- Venue: Beijing National Stadium
- Dates: 13 September
- Competitors: 10 from 9 nations
- Winning distance: 16.60

Medalists
- 1st place, gold medalist(s):  / Xia Dong / China
- 2nd place, silver medalist(s):  / Tomasz Blatkiewicz / Poland
- 3rd place, bronze medalist(s):  / Thomas Loosch / Germany

= Athletics at the 2008 Summer Paralympics – Men's shot put F37–38 =

The men's shot put F37/38 event at the 2008 Summer Paralympics took place at the Beijing National Stadium at 18:20 on 13 September.
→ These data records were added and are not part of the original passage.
import Summits.Ventures.HSemireg.Mod4SignLawParity
import Summits.Ventures.HSemireg.FormulaNStatement
import Literature.AlgebraicGeometry.Motives.HodgeStructureExteriorPowerLefschetzDual

/-!
# Venture HSemireg — (S3): the PAIRING STEP of FORMULA-N §D in the exterior model (`e^{-B}·e^{B̄} = e^{-2s·b}`, top term) and the Lemma-profile Euler characteristic (second proof route, part 3)

HONEST FRAMING. Part of the Lean index of the computation cell `pub-hsemireg` (TRACK «S4-PUSH» (ii), seat s4-prove-3,
SECOND proof route; work log `s4push/prove-3/ATTEMPT-1.md`).  FINITE-DIMENSIONAL EXTERIOR ALGEBRA over a field of
characteristic 0 ONLY (Mathlib's nilpotent exponential `IsNilpotent.exp`; the `ℚ`-module structure on `M` by restriction
of scalars enters as the instances `[Module ℚ M] [IsScalarTower ℚ K M]`, automatic for coordinate modules): no abelian variety, no sheaf, no Ext group, no semiregularity map and no HRR is constructed or
proved here; nothing here says that HC, HC_CM or HC_AV holds; no Literature fact is declared or used.

WHAT IT INDEXES.  FORMULA-N-th7 §D computes, for a `K`-secant plane `P ⊗ ℂ = ⟨ℓ, ℓ̄⟩`, `ℓ = c·e^B`, `B = a + √-d·b`:
`(ℓ,ℓ)_χ = 0`, `(ℓ,ℓ̄)_χ = |c|²∫e^{-B}e^{B̄} = |c|²∫e^{B̄-B} = |c|²(-2√-d)ⁿ∫bⁿ/n!`, whence `(v,v)_χ = 2|x|²|c|²(-4d)^{n/2}∫bⁿ/n!` at
even `n` (part 2's `chiSelfEven`, there BY VALUE).  This file makes the EXTERIOR-ALGEBRA part of that computation a kernel statement
in the frame-free model of parts 1–2 (`b(λ) = Σ λ_a dx_a∧dy_a`, `vol = Π dx_a∧dy_a`):
* `diagForm_pow_succ` / `isNilpotent_diagForm` — `b(λ)^{n+1} = 0`;
* `exp_smul_diagForm` — **`exp(t·b(λ)) = Σ_{k<n} (tᵏ/k!)·b(λ)ᵏ + (tⁿ·∏_a λ_a)·vol`** (the top term is exact, by part 1's
  `b(λ)ⁿ = n!·∏λ_a·vol`);
* `exp_neg_mul_exp_conj` — for `B = A + s·b(λ)`, `B̄ = A - s·b(λ)` with `A` NILPOTENT and COMMUTING with `b(λ)` (on paper:
  `A = a ∈ NS(X) ⊂ H²`, even degree, so both hold in `H^{ev}(X)`; here they are the visible binders `hA`, `hc`):
  **`exp(-B)·exp(B̄) = exp((-2s)·b(λ))`** (`IsNilpotent.exp_add_of_commute`; the real part `A` drops out exactly as in §D);
* `pairing_top` — through any functional `deg` with `deg(b(λ)ᵏ) = 0` for `k < n` (on paper: `deg = ∫_X` vanishes below top
  degree — a visible binder `hdeg`): `deg(c·e^{-B} · c̄·e^{B̄}) = c·c̄·(-2s)ⁿ·(∏λ_a)·deg(vol)`;
* `neg_two_mul_pow_two_mul` — `s² = -d`, `n = 2m` ⇒ `(-2s)ⁿ = (-4d)^m`; `pairing_top_eq_chiSelfEven` — the LINK:
  `2w·[(-2s)ⁿ·∏λ_a·deg(vol)] = chiSelfEven m d w (deg(b(λ)ⁿ))`, i.e. part 2's by-value `(v,v)_χ` IS this file's kernel value once
  `w = |x|²|c|²` and `deg = ∫_X`.
* §7 `lemmaProfile_euler` — the «`χ^G = -2`» input tied to the TREE's rank function: with th-6/th-7's
  `FormulaN.transversePairRank n k = r_k(n) = 2·C(n,k) - [k=0] - [k=n]` (FormulaNStatement.lean), for `n ≥ 1`
  `Σ_{k ≤ n} (-1)^k r_k(n) = P_n(-1) = -1 - (-1)^n` (`= -2` at even `n`, `= 0` at odd `n`) — the Euler characteristic of the
  Lemma profile `e_k^G = r_k(n)`; that a `G`-semiregular secant object HAS this profile is th-7 §C (on paper).
* §8 THE BASIS MODEL (`W` with a basis `bW : Basis (Fin n ⊕ Fin n) K W`, frame `dx_a = bW(inl a)`, `dy_a = bW(inr a)`,
  `∫ := trace (twoVector bW) n` = the tree's normalised top trace of `Literature/…/HodgeStructureExteriorPowerLefschetzDual`,
  the same `∫` as s4-prove-1's SecantParity files): the by-value binders of §6 are DISCHARGED — `twoVector_eq_diagForm`
  (the tree's `ω_b` is `b(1)`), `diagForm_pow_mem` (`b(λ)ᵏ ∈ Λ^{2k}`), `trace_diagForm_pow_of_ne` (**`hdeg`**: `∫b(λ)ᵏ = 0`, `k ≠ n`),
  `trace_vol` (**`hvol`**: `∫vol = 1`), `trace_diagForm_pow` (`∫b(λ)ⁿ = topCoeff λ = n!·∏λ_a`), `commute_diagForm_diagForm` +
  `isNilpotent_diagForm` (**`hA`, `hc`** for ANY `a = Σ_i μ_i du_i∧dv_i`, i.e. any element of `Λ²` written in any frame), and
  `trace_exp_neg_mul_exp` (`(ℓ,ℓ)_χ`-core: `∫(c e^{-B})(c e^{B}) = 0`, `n ≥ 1`) and
  **`trace_pairing`: `∫ (c·e^{-B})·(c̄·e^{B̄}) = c·c̄·(-2s)ⁿ·∏_a λ_a`** for `B = a + s·b(λ)`, `B̄ = a - s·b(λ)` — the exterior-algebra
  content of th-7's `(ℓ,ℓ̄)_χ = |c|²(-2√-d)ⁿ∫bⁿ/n!` with NO by-value binder left.
WHAT STAYS ON PAPER (visible as hypotheses in §6, discharged in the basis model §8 where marked; never derived: HRR and the dual): HRR `χ(F,F') = ∫ch(F)^∨ch(F')` on an abelian variety (td = 1) and (H2)
`χ^G = χ/|G|`; the dual `ch(F)^∨ = c·e^{-B}` for `ch F = c·e^B` (sign `(-1)^i` on `H^{2i}`); `∫_X` kills degrees `< 2n` (`hdeg`);
`a` is even and nilpotent (`hA`, `hc`); `deg(vol) > 0` for the complex orientation; rationality `v = xℓ + x̄ℓ̄`.

All statements and proofs: s4-prove-3 (2026-08-23).  Namespace `Summit.Ventures.HSemireg.Mod4Sign`.
-/

open Module

namespace Summit.Ventures.HSemireg.Mod4Sign

/-! ### §6 The pairing step of FORMULA-N §D in the model: `e^{-B} · e^{B̄} = e^{-2s·b}` and its top term -/

section PairingPrelim

variable (K : Type*) [CommRing K] {M : Type*} [AddCommGroup M] [Module K M] {n : ℕ}

/-- `vol` absorbs every `ω_a` on the left: `ω_a ∧ vol = 0`. -/
lemma omega_mul_vol (e f : Fin n → M) (a : Fin n) : omega K (e a) (f a) * vol K e f = 0 := by
  rw [vol, List.ofFn_eq_map]
  exact mul_prod_map_eq_zero (fun a => omega K (e a) (f a)) (fun _ _ => commute_omega K _ _ _ _)
    (fun _ => omega_mul_self K _ _) (List.mem_finRange a)

/-- `b(λ) ∧ vol = 0`. -/
lemma diagForm_mul_vol (e f : Fin n → M) (lam : Fin n → K) : diagForm K e f lam * vol K e f = 0 := by
  rw [diagForm, Finset.sum_mul]
  exact Finset.sum_eq_zero fun a _ => by rw [smul_mul_assoc, omega_mul_vol, smul_zero]

/-- `b(λ)^{n+1} = 0` (so `b(λ)` is nilpotent of class `≤ n + 1`). -/
theorem diagForm_pow_succ (e f : Fin n → M) (lam : Fin n → K) : diagForm K e f lam ^ (n + 1) = 0 := by
  rw [pow_succ', diagForm_pow, mul_smul_comm, diagForm_mul_vol, smul_zero]

/-- `b(λ)` is nilpotent. -/
theorem isNilpotent_diagForm (e f : Fin n → M) (lam : Fin n → K) : IsNilpotent (diagForm K e f lam) :=
  ⟨n + 1, diagForm_pow_succ K e f lam⟩

/-- THE EVEN-DIMENSIONAL SIGN FACTOR: with `s² = -d` (`s = √-d`) and `n = 2m`, `(-2s)ⁿ = (-4d)^m` — the factor of
`chiSelfEven` (part 2). -/
theorem neg_two_mul_pow_two_mul {s d : K} (hs : s ^ 2 = -d) (m : ℕ) : (-2 * s) ^ (2 * m) = (-4 * d) ^ m := by
  rw [pow_mul, show (-2 * s : K) ^ 2 = -4 * d by linear_combination (4 : K) * hs]

end PairingPrelim

section Pairing

variable (K : Type*) [Field K] [CharZero K] {M : Type*} [AddCommGroup M] [Module K M]
  [Module ℚ M] [IsScalarTower ℚ K M] {n : ℕ}

/-- the `ℚ`-action on `Λ M` (through the tower `ℚ → K`, instances `[Module ℚ M] [IsScalarTower ℚ K M]` = restriction of
scalars, automatic for coordinate modules) is the `K`-action through the cast — this is the `ℚ`-module structure Mathlib's
nilpotent exponential `IsNilpotent.exp` uses. -/
lemma rat_smul_eq (q : ℚ) (x : ExteriorAlgebra K M) : q • x = (q : K) • x := by
  rw [← algebraMap_smul K q x, eq_ratCast]

/-- THE EXPONENTIAL OF `t·b(λ)`: `exp(t b) = Σ_{k<n} (tᵏ/k!) bᵏ + (tⁿ·∏_a λ_a) · vol` — the top term is exact. -/
theorem exp_smul_diagForm (t : K) (e f : Fin n → M) (lam : Fin n → K) :
    IsNilpotent.exp (t • diagForm K e f lam) =
      ∑ k ∈ Finset.range n, ((k.factorial : K)⁻¹ * t ^ k) • diagForm K e f lam ^ k
        + (t ^ n * ∏ a, lam a) • vol K e f := by
  have hpow : (t • diagForm K e f lam) ^ (n + 1) = 0 := by
    rw [smul_pow, diagForm_pow_succ, smul_zero]
  rw [IsNilpotent.exp_eq_sum hpow, Finset.sum_range_succ]
  congr 1
  · refine Finset.sum_congr rfl fun k _ => ?_
    rw [rat_smul_eq, smul_pow, smul_smul, Rat.cast_inv, Rat.cast_natCast]
  · rw [rat_smul_eq, smul_pow, diagForm_pow, smul_smul, smul_smul, Rat.cast_inv, Rat.cast_natCast]
    congr 1
    have h : (n.factorial : K) ≠ 0 := Nat.cast_ne_zero.mpr (Nat.factorial_ne_zero n)
    field_simp

/-- THE PAIRING STEP (FORMULA-N-th7 §D: `ℓ^∨·ℓ̄ = c·e^{-B} · c̄·e^{B̄} = |c|²·e^{B̄-B}`, `B̄ - B = -2√-d·b`): for `B = A + s·b(λ)`,
`B̄ = A - s·b(λ)` with `A` nilpotent and commuting with `b(λ)` (on paper: `A = a ∈ NS(X)`, even degree), in `Λ M`:
`exp(-B) · exp(B̄) = exp((-2s)·b(λ))`. -/
theorem exp_neg_mul_exp_conj (A : ExteriorAlgebra K M) (hA : IsNilpotent A) (e f : Fin n → M) (lam : Fin n → K)
    (hc : Commute A (diagForm K e f lam)) (s : K) :
    IsNilpotent.exp (-(A + s • diagForm K e f lam)) * IsNilpotent.exp (A - s • diagForm K e f lam) =
      IsNilpotent.exp ((-2 * s) • diagForm K e f lam) := by
  have hb := isNilpotent_diagForm K e f lam
  have h1 : IsNilpotent (-(A + s • diagForm K e f lam)) :=
    (Commute.isNilpotent_add (hc.smul_right s) hA (hb.smul s)).neg
  have h2 : IsNilpotent (A - s • diagForm K e f lam) := by
    rw [sub_eq_add_neg]
    exact Commute.isNilpotent_add (hc.smul_right s).neg_right hA (hb.smul s).neg
  have hcomm : Commute (-(A + s • diagForm K e f lam)) (A - s • diagForm K e f lam) := by
    refine Commute.neg_left (Commute.add_left ?_ ?_)
    · exact Commute.sub_right (Commute.refl A) (hc.smul_right s)
    · exact Commute.sub_right (hc.smul_right s).symm ((Commute.refl _).smul_right s |>.smul_left s)
  rw [← IsNilpotent.exp_add_of_commute hcomm h1 h2]
  congr 1
  module

/-- … hence, through any functional `deg` that kills the lower powers `b(λ)ᵏ`, `k < n` (on paper: `deg = ∫_X` vanishes below
top degree), with `c, c̄` the scalar factors of `ℓ = c·e^B`:
`deg(c·e^{-B} · c̄·e^{B̄}) = c·c̄·(-2s)ⁿ·(∏_a λ_a)·deg(vol)` — th-7's `(ℓ,ℓ̄)_χ = |c|²(-2√-d)ⁿ∫bⁿ/n!` with `∫bⁿ = n!·∏λ_a·∫vol`. -/
theorem pairing_top (deg : ExteriorAlgebra K M →ₗ[K] K) (e f : Fin n → M) (lam : Fin n → K)
    (hdeg : ∀ k < n, deg (diagForm K e f lam ^ k) = 0) (A : ExteriorAlgebra K M) (hA : IsNilpotent A)
    (hc : Commute A (diagForm K e f lam)) (s c cbar : K) :
    deg ((c • IsNilpotent.exp (-(A + s • diagForm K e f lam))) * (cbar • IsNilpotent.exp (A - s • diagForm K e f lam))) =
      c * cbar * ((-2 * s) ^ n * ∏ a, lam a) * deg (vol K e f) := by
  rw [smul_mul_smul_comm, exp_neg_mul_exp_conj K A hA e f lam hc s, exp_smul_diagForm, map_smul, map_add,
    map_sum, map_smul, smul_eq_mul, smul_eq_mul]
  have h0 : ∑ k ∈ Finset.range n, deg (((k.factorial : K)⁻¹ * (-2 * s) ^ k) • diagForm K e f lam ^ k) = 0 :=
    Finset.sum_eq_zero fun k hk => by rw [map_smul, hdeg k (Finset.mem_range.mp hk), smul_zero]
  rw [h0, zero_add]
  ring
There was a single round of competition; after the first three throws, only the top eight had 3 further throws.
The competition was won by Xia Dong, representing .

==Results==

| Rank | Athlete | Nationality | Cl. | 1 | 2 | 3 | 4 | 5 | 6 | Best | Pts. | Notes |
|---|---|---|---|---|---|---|---|---|---|---|---|---|
| 1st place, gold medalist(s) | Xia Dong | China | F37 | 16.60 | 13.77 | - | 15.25 | 14.86 | 15.05 | 16.60 | 1104 | WR |
| 2nd place, silver medalist(s) | Tomasz Blatkiewicz | Poland | F37 | 14.34 | 14.23 | 14.41 | 14.05 | 14.14 | 14.74 | 14.74 | 980 | SB |
| 3rd place, bronze medalist(s) | Thomas Loosch | Germany | F38 | 14.05 | x | 14.44 | x | 14.15 | 14.11 | 14.44 | 968 |  |
| 4 | Robert Chyra | Poland | F37 | 11.74 | 12.62 | 13.01 | 12.71 | x | x | 13.01 | 865 | SB |
| 5 | Martin Crutchley | Great Britain | F38 | 11.41 | 12.20 | 12.49 | 11.99 | 12.68 | 12.72 | 12.72 | 853 |  |
| 6 | Ahmed Meshaima | Bahrain | F37 | 12.40 | 12.80 | 12.73 | x | 12.62 | 12.58 | 12.80 | 851 |  |
| 7 | Mykola Zhabnyak | Ukraine | F37 | 12.65 | 12.39 | 12.63 | 12.14 | 12.68 | 12.73 | 12.73 | 846 |  |
| 8 | Hamdi Warfili | Tunisia | F38 | 12.06 | 12.44 | x | 11.83 | 12.56 | 12.42 | 12.56 | 842 | SB |
| 9 | Dušan Grézl | Czech Republic | F38 | x | 12.09 | 11.95 | - | - | - | 12.09 | 810 |  |
| 10 | Alexey Lesnykh | Russia | F37 | x | 10.96 | 11.99 | - | - | - | 11.99 | 797 |  |

WR = World Record. SB = Seasonal Best.